import Summits.Ventures.CertifiedManyBodySolver.Certificates.SymRungV0core.Defs2

/-!
# Rung V = v0′ — shard fact 3 of the reshaped partition `sizes2 = [1,25,2,27,2]` (Gram group 1a (R-blocks 26–27)): the tree's box-canonical normal form of the shard equals the sub-partial `Pg1a`.
One `native_decide` (≈ half of a J = 3 group's products; sized for the gate's 600-s accept elaboration).  No bound of record moves by this module (#529 −0.8295699476 stays the certified row); the rung value −0.8942613 is 0.064 BELOW the −83/100 edge (stmt-Ventures-22024 NOT closed); computational grade (`native_decide`); no summit or crux statement is proved here; nothing here predicts superconductivity.
-/

namespace Summit.Ventures.CertifiedManyBodySolver.Certificates.SymRungV0core

open Summit.Ventures.CertifiedManyBodySolver.Theorems.SymReplay

/-- **Shard fact 3 (reshaped)**: `shardOKRGB cert c sizes2 lo hi 3 Pg1a`. -/
theorem fact2a : shardOKRGB cert cpar sizes2 lo hi 3 Pg1a = true := by native_decide

end Summit.Ventures.CertifiedManyBodySolver.Certificates.SymRungV0core
import Summits.Ventures.QEC.Census.CertBZPlane
import Summits.Ventures.QEC.Census.TwoBGA.TB_l7m21_A0_0_0_3_2_18_B0_0_1_1_5_5.Cert
import HarnessLib

/-!
# `TB_l7m21_A0_0_0_3_2_18_B0_0_1_1_5_5` — lane-engine replays, part 3/3 (census row `2bga-l7m21-A0-0.0-3.2-18-B0-0.1-1.5-5`; qec-search-4 orbit lane, emitted by qec-type-08 g7)

`Plane.segOK` verdicts (type-01 lane engine, `decide +kernel`) for segments of the kernel-basis replays of the views of
`Census/TwoBGA/TB_l7m21_A0_0_0_3_2_18_B0_0_1_1_5_5/`; assembled in `Distance.lean`.  Generated by `tools/gen4/emit_orbit_row.py`; do not edit by hand.
-/

set_option autoImplicit false
set_option Elab.async false

namespace Summit.Ventures.QEC.Census.TB_l7m21_A0_0_0_3_2_18_B0_0_1_1_5_5

open Summit.Ventures.QEC.Census

set_option maxHeartbeats 400000000 in
/-- `X` view 0, lane segment `[112, 133)` (6404594 lanes, depth 4, threshold 9; est 68 s): every selection with largest row there passes (lane engine, KERNEL). -/
theorem psegX_0_1 : Plane.segOK 294 9 (TB_l7m21_A0_0_0_3_2_18_B0_0_1_1_5_5.cert.sideX.found.map Prod.fst) TB_l7m21_A0_0_0_3_2_18_B0_0_1_1_5_5.pGX_0 4 112 21 46 = true := by
  decide +kernel

set_option maxHeartbeats 400000000 in
/-- `X` view 0, lane segment `[133, 147)` (6351821 lanes, depth 4, threshold 9; est 54 s): every selection with largest row there passes (lane engine, KERNEL). -/
theorem psegX_0_2 : Plane.segOK 294 9 (TB_l7m21_A0_0_0_3_2_18_B0_0_1_1_5_5.cert.sideX.found.map Prod.fst) TB_l7m21_A0_0_0_3_2_18_B0_0_1_1_5_5.pGX_0 4 133 14 46 = true := by
  decide +kernel

set_option maxHeartbeats 400000000 in
/-- `X` view 0, lane segment `[147, 156)` (5170098 lanes, depth 4, threshold 9; est 42 s): every selection with largest row there passes (lane engine, KERNEL). -/
theorem psegX_0_3 : Plane.segOK 294 9 (TB_l7m21_A0_0_0_3_2_18_B0_0_1_1_5_5.cert.sideX.found.map Prod.fst) TB_l7m21_A0_0_0_3_2_18_B0_0_1_1_5_5.pGX_0 4 147 9 46 = true := by
  decide +kernel

end Summit.Ventures.QEC.Census.TB_l7m21_A0_0_0_3_2_18_B0_0_1_1_5_5
/-! ## §3 Power law × block decay (`d ≥ 2`) -/

/-- **THE PRINTED SHAPE «`C|x − y|^{2−d}e^{−δ|x−y|}`» FOR THE FULL `A = 0` PROPAGATOR, ALL DISTINCT PAIRS** (`d ≥ 2`): for odd `L ≥ 3`, `a > 0`,
`m₀² ≥ 0` there are `C, δ > 0` such that for EVERY `K ≥ 1`, cube `2L^e`, mass `0 < m² ≤ m₀²` and all `x ≠ y`:
`|G^η_K(x, y)| ≤ C·((L^K)∕r)^{d−1}·exp(−δ·|B(x) − B(y)|_M)` — the power law of part R-b TIMES the block decay of part O-a, uniformly in `K`, the
volume and the mass, with no threshold (§2 + part R-b `levelSum_le_powerLaw` + part R-a `one_le_tdistT_of_ne`).  The (2.17)-summed SHAPE of
Prop. 3.7 ∕ Theorem 3.3 for King's (2.13) at `A = 0`; nothing here is Bałaban's `G_k(U)`.
[cite: King1986, (2.13)–(2.17) p.653, Theorem 3.3 p.655, (3.7) p.656, Prop. 3.7 (3.63) p.663; Balaban1983RegularityDecay, Theorem (1.10) p.573] -/
theorem fullProp_powerLaw_decay_unif (hd : 2 ≤ d) (hLodd : Odd L) (hL : 2 ≤ L) {a : ℝ} (ha : 0 < a) {m0sq : ℝ} (hm0 : 0 ≤ m0sq) :
    ∃ C δ : ℝ, 0 < C ∧ 0 < δ ∧ ∀ (K : ℕ), 1 ≤ K → ∀ (N : ℕ) [NeZero N], N = L ^ K →
      ∀ (e : ℕ) (M : Fin (d + 1) → ℕ) [∀ μ, NeZero (M μ)], (∀ μ, M μ = 2 * L ^ e) →
      ∀ (msq : ℝ), 0 < msq → msq ≤ m0sq → ∀ x y : Tor (fine N M), x ≠ y →
        |constrainedProp N M (aK a L K) (((N : ℕ) : ℝ) ^ 2) msq x y|
          ≤ C * (((L : ℝ) ^ K) / tdistT (fine N M) x y) ^ (d - 1)
            * Real.exp (-(δ * tdistT M (blockOf N M x) (blockOf N M y))) := by
  have hLr : (2 : ℝ) ≤ L := by exact_mod_cast hL
  have hL0 : (0 : ℝ) < L := by linarith
  obtain ⟨C₀, δ, hC₀, hδ, H⟩ := fullProp_profile_decay_unif (d := d) L hLodd hL ha hm0
  have hp : 1 ≤ d - 1 := by omega
  set Kp : ℝ := (2 * ((d - 1) + 1).factorial / (δ / L) ^ ((d - 1) + 1) + 2) / (L : ℝ) ^ (d - 1) with hKp
  have hKp0 : 0 < Kp := by positivity
  refine ⟨C₀ * Kp, δ, mul_pos hC₀ hKp0, hδ, ?_⟩
  intro K hK N _ hN e M _ hM msq hmsq hcap x y hxy
  have h := H K hK N hN e M hM msq hmsq hcap x y
  set r : ℝ := tdistT (fine N M) x y with hrdef
  set D : ℝ := tdistT M (blockOf N M x) (blockOf N M y) with hDdef
  have hr : 1 ≤ r := one_le_tdistT_of_ne (fine N M) hxy
  have hNc : (N : ℝ) = (L : ℝ) ^ K := by rw [hN]; push_cast; ring
  have hs : ∑ i ∈ Finset.range K, ((L : ℝ) ^ (d + 1) / (L : ℝ) ^ 2) ^ i * Real.exp (-(δ * (r * (L : ℝ) ^ i / (N : ℝ))))
      = ∑ i ∈ Finset.range K, ((L : ℝ) ^ (d - 1)) ^ i * Real.exp (-(δ * (r * (L : ℝ) ^ i / (L : ℝ) ^ K))) :=
    Finset.sum_congr rfl fun i _ => by rw [Lam_eq_pow L hL (by omega), hNc]
  rw [hs] at h
  have hsum := levelSum_le_powerLaw hLr hδ hp K hr
  have hE : 0 ≤ Real.exp (-(δ * D)) := (Real.exp_pos _).le
  calc |constrainedProp N M (aK a L K) (((N : ℕ) : ℝ) ^ 2) msq x y|
      ≤ C₀ * (∑ i ∈ Finset.range K, ((L : ℝ) ^ (d - 1)) ^ i * Real.exp (-(δ * (r * (L : ℝ) ^ i / (L : ℝ) ^ K))))
          * Real.exp (-(δ * D)) := h
    _ ≤ C₀ * (Kp * (((L : ℝ) ^ K) / r) ^ (d - 1)) * Real.exp (-(δ * D)) :=
        mul_le_mul_of_nonneg_right (mul_le_mul_of_nonneg_left hsum hC₀.le) hE
    _ = C₀ * Kp * (((L : ℝ) ^ K) / r) ^ (d - 1) * Real.exp (-(δ * D)) := by ring

/-- **THE DIAGONAL ORDER WITH THE BLOCK DECAY, ALL PAIRS** (`d ≥ 2`): `|G^η_K(x, y)| ≤ C·(L^K)^{d−1}·exp(−δ·|B(x) − B(y)|_M)` for all `x, y`
(§2 + part R-b `levelSum_le_geom`). [cite: King1986, Prop. 3.7 (3.63) p.663, (2.20) p.654] -/
theorem fullProp_diag_decay_le_unif (hd : 2 ≤ d) (hLodd : Odd L) (hL : 2 ≤ L) {a : ℝ} (ha : 0 < a) {m0sq : ℝ} (hm0 : 0 ≤ m0sq) :
    ∃ C δ : ℝ, 0 < C ∧ 0 < δ ∧ ∀ (K : ℕ), 1 ≤ K → ∀ (N : ℕ) [NeZero N], N = L ^ K →
      ∀ (e : ℕ) (M : Fin (d + 1) → ℕ) [∀ μ, NeZero (M μ)], (∀ μ, M μ = 2 * L ^ e) →
      ∀ (msq : ℝ), 0 < msq → msq ≤ m0sq → ∀ x y : Tor (fine N M),
        |constrainedProp N M (aK a L K) (((N : ℕ) : ℝ) ^ 2) msq x y|
          ≤ C * ((L : ℝ) ^ K) ^ (d - 1) * Real.exp (-(δ * tdistT M (blockOf N M x) (blockOf N M y))) := by
  have hLr : (2 : ℝ) ≤ L := by exact_mod_cast hL
  have hL0 : (0 : ℝ) < L := by linarith
  obtain ⟨C₀, δ, hC₀, hδ, H⟩ := fullProp_profile_decay_unif (d := d) L hLodd hL ha hm0
  refine ⟨C₀, δ, hC₀, hδ, ?_⟩
  intro K hK N _ hN e M _ hM msq hmsq hcap x y
  have h := H K hK N hN e M hM msq hmsq hcap x y
  rw [Lam_eq_pow L hL (by omega)] at h
  have hΛ2 : (2 : ℝ) ≤ (L : ℝ) ^ (d - 1) := by
    calc (2 : ℝ) ≤ L := hLr
      _ = (L : ℝ) ^ 1 := (pow_one _).symm
      _ ≤ (L : ℝ) ^ (d - 1) := pow_le_pow_right₀ (by linarith) (by omega)
  have hgeom := levelSum_le_geom hΛ2 K (fun i => Real.exp (-(δ * (tdistT (fine N M) x y * (L : ℝ) ^ i / (N : ℝ)))))
    (fun i => Real.exp_le_one_iff.mpr (by
      have := tdistT_nonneg (fine N M) x y
      have : 0 ≤ δ * (tdistT (fine N M) x y * (L : ℝ) ^ i / (N : ℝ)) := by positivity
      linarith))
  have hE : 0 ≤ Real.exp (-(δ * tdistT M (blockOf N M x) (blockOf N M y))) := (Real.exp_pos _).le
  calc |constrainedProp N M (aK a L K) (((N : ℕ) : ℝ) ^ 2) msq x y|
      ≤ C₀ * (∑ i ∈ Finset.range K, ((L : ℝ) ^ (d - 1)) ^ i
          * Real.exp (-(δ * (tdistT (fine N M) x y * (L : ℝ) ^ i / (N : ℝ)))))
          * Real.exp (-(δ * tdistT M (blockOf N M x) (blockOf N M y))) := h
    _ ≤ C₀ * ((L : ℝ) ^ (d - 1)) ^ K * Real.exp (-(δ * tdistT M (blockOf N M x) (blockOf N M y))) :=
        mul_le_mul_of_nonneg_right (mul_le_mul_of_nonneg_left hgeom hC₀.le) hE
    _ = C₀ * ((L : ℝ) ^ K) ^ (d - 1) * Real.exp (-(δ * tdistT M (blockOf N M x) (blockOf N M y))) := by
        rw [← pow_mul, ← pow_mul, Nat.mul_comm]

/-! ## §4 Part O-a's off-diagonal decay with the threshold `2` -/

/-- **UNIFORM OFF-DIAGONAL DECAY WITH THRESHOLD `2`** (`d ≥ 2`): `∃ C, δ > 0 ∀ K ≥ 1 … ∀ x y, 2 ≤ |B(x) − B(y)|_M → |G^η_K(x, y)| ≤ C·e^{−δ|B(x) − B(y)|_M}`
— part O-a's `fullProp_decay_unif` with its threshold `D₀ = 1 + 2L^{d−1}∕(δ(L−1))` replaced by `2`: two fine points whose unit blocks are at
torus distance `≥ 2` are at fine distance `r ≥ L^K + 1` (part O-a `mul_tdistT_blockOf_le`), so the power-law factor of §3 is `≤ 1`.
[cite: King1986, (2.13)–(2.17) p.653, Theorem 3.3 p.655, (3.7) p.656, Prop. 3.7 (3.64) p.663; Balaban1983RegularityDecay, Theorem (1.10) p.573] -/
theorem fullProp_decay_two_blocks_unif (hd : 2 ≤ d) (hLodd : Odd L) (hL : 2 ≤ L) {a : ℝ} (ha : 0 < a) {m0sq : ℝ} (hm0 : 0 ≤ m0sq) :
    ∃ C δ : ℝ, 0 < C ∧ 0 < δ ∧ ∀ (K : ℕ), 1 ≤ K → ∀ (N : ℕ) [NeZero N], N = L ^ K →
      ∀ (e : ℕ) (M : Fin (d + 1) → ℕ) [∀ μ, NeZero (M μ)], (∀ μ, M μ = 2 * L ^ e) →
      ∀ (msq : ℝ), 0 < msq → msq ≤ m0sq →
      ∀ x y : Tor (fine N M), 2 ≤ tdistT M (blockOf N M x) (blockOf N M y) →
        |constrainedProp N M (aK a L K) (((N : ℕ) : ℝ) ^ 2) msq x y|
          ≤ C * Real.exp (-(δ * tdistT M (blockOf N M x) (blockOf N M y))) := by
  obtain ⟨C, δ, hC, hδ, H⟩ := fullProp_powerLaw_decay_unif (d := d) L hd hLodd hL ha hm0
  refine ⟨C, δ, hC, hδ, ?_⟩
  intro K hK N _ hN e M _ hM msq hmsq hcap x y hD
  set r : ℝ := tdistT (fine N M) x y with hrdef
  set D : ℝ := tdistT M (blockOf N M x) (blockOf N M y) with hDdef
  have hN1 : (1 : ℝ) ≤ (N : ℝ) := by
    rw [hN]
    exact_mod_cast Nat.one_le_pow K L (by omega)
  have hND : (N : ℝ) * D ≤ r + ((N : ℝ) - 1) := mul_tdistT_blockOf_le N M x y
  -- `r ≥ N·D − (N − 1) ≥ 2N − N + 1 = N + 1`
  have hrN : (N : ℝ) + 1 ≤ r := by nlinarith
  have hNc : (N : ℝ) = (L : ℝ) ^ K := by rw [hN]; push_cast; ring
  have hr0 : 0 < r := by linarith
  have hxy : x ≠ y := by
    intro hxy
    rw [hrdef, hxy, Literature.MathematicalPhysics.QuantumFieldTheory.King1986.Torus.tdistT_self] at hrN
    linarith
  have h := H K hK N hN e M hM msq hmsq hcap x y hxy
  have hratio : ((L : ℝ) ^ K) / r ≤ 1 := by
    rw [div_le_one hr0, ← hNc]
    linarith
  have hpow : (((L : ℝ) ^ K) / r) ^ (d - 1) ≤ 1 := pow_le_one₀ (by positivity) hratio
  have hE : 0 ≤ Real.exp (-(δ * D)) := (Real.exp_pos _).le
  calc |constrainedProp N M (aK a L K) (((N : ℕ) : ℝ) ^ 2) msq x y|
      ≤ C * (((L : ℝ) ^ K) / r) ^ (d - 1) * Real.exp (-(δ * D)) := h
    _ ≤ C * 1 * Real.exp (-(δ * D)) :=
        mul_le_mul_of_nonneg_right (mul_le_mul_of_nonneg_left hpow hC.le) hE
    _ = C * Real.exp (-(δ * D)) := by rw [mul_one]

end Summit.QuantumFields.YangMills.BalabanUVNodes.N15KingModelRung.Curved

______

PROBLEM TO SOLVE = Taking the entries above, write out exactly the lines starting with the line containing "by qec-type-08 g7)" and going on through the line containing "(6351821 lanes, depth", both included, and nothing else.

EXPECTED ANSWER =
# `TB_l7m21_A0_0_0_3_2_18_B0_0_1_1_5_5` — lane-engine replays, part 3/3 (census row `2bga-l7m21-A0-0.0-3.2-18-B0-0.1-1.5-5`; qec-search-4 orbit lane, emitted by qec-type-08 g7)

`Plane.segOK` verdicts (type-01 lane engine, `decide +kernel`) for segments of the kernel-basis replays of the views of
`Census/TwoBGA/TB_l7m21_A0_0_0_3_2_18_B0_0_1_1_5_5/`; assembled in `Distance.lean`.  Generated by `tools/gen4/emit_orbit_row.py`; do not edit by hand.
-/

set_option autoImplicit false
set_option Elab.async false

namespace Summit.Ventures.QEC.Census.TB_l7m21_A0_0_0_3_2_18_B0_0_1_1_5_5

open Summit.Ventures.QEC.Census

set_option maxHeartbeats 400000000 in
/-- `X` view 0, lane segment `[112, 133)` (6404594 lanes, depth 4, threshold 9; est 68 s): every selection with largest row there passes (lane engine, KERNEL). -/
theorem psegX_0_1 : Plane.segOK 294 9 (TB_l7m21_A0_0_0_3_2_18_B0_0_1_1_5_5.cert.sideX.found.map Prod.fst) TB_l7m21_A0_0_0_3_2_18_B0_0_1_1_5_5.pGX_0 4 112 21 46 = true := by
  decide +kernel

set_option maxHeartbeats 400000000 in
/-- `X` view 0, lane segment `[133, 147)` (6351821 lanes, depth 4, threshold 9; est 54 s): every selection with largest row there passes (lane engine, KERNEL). -/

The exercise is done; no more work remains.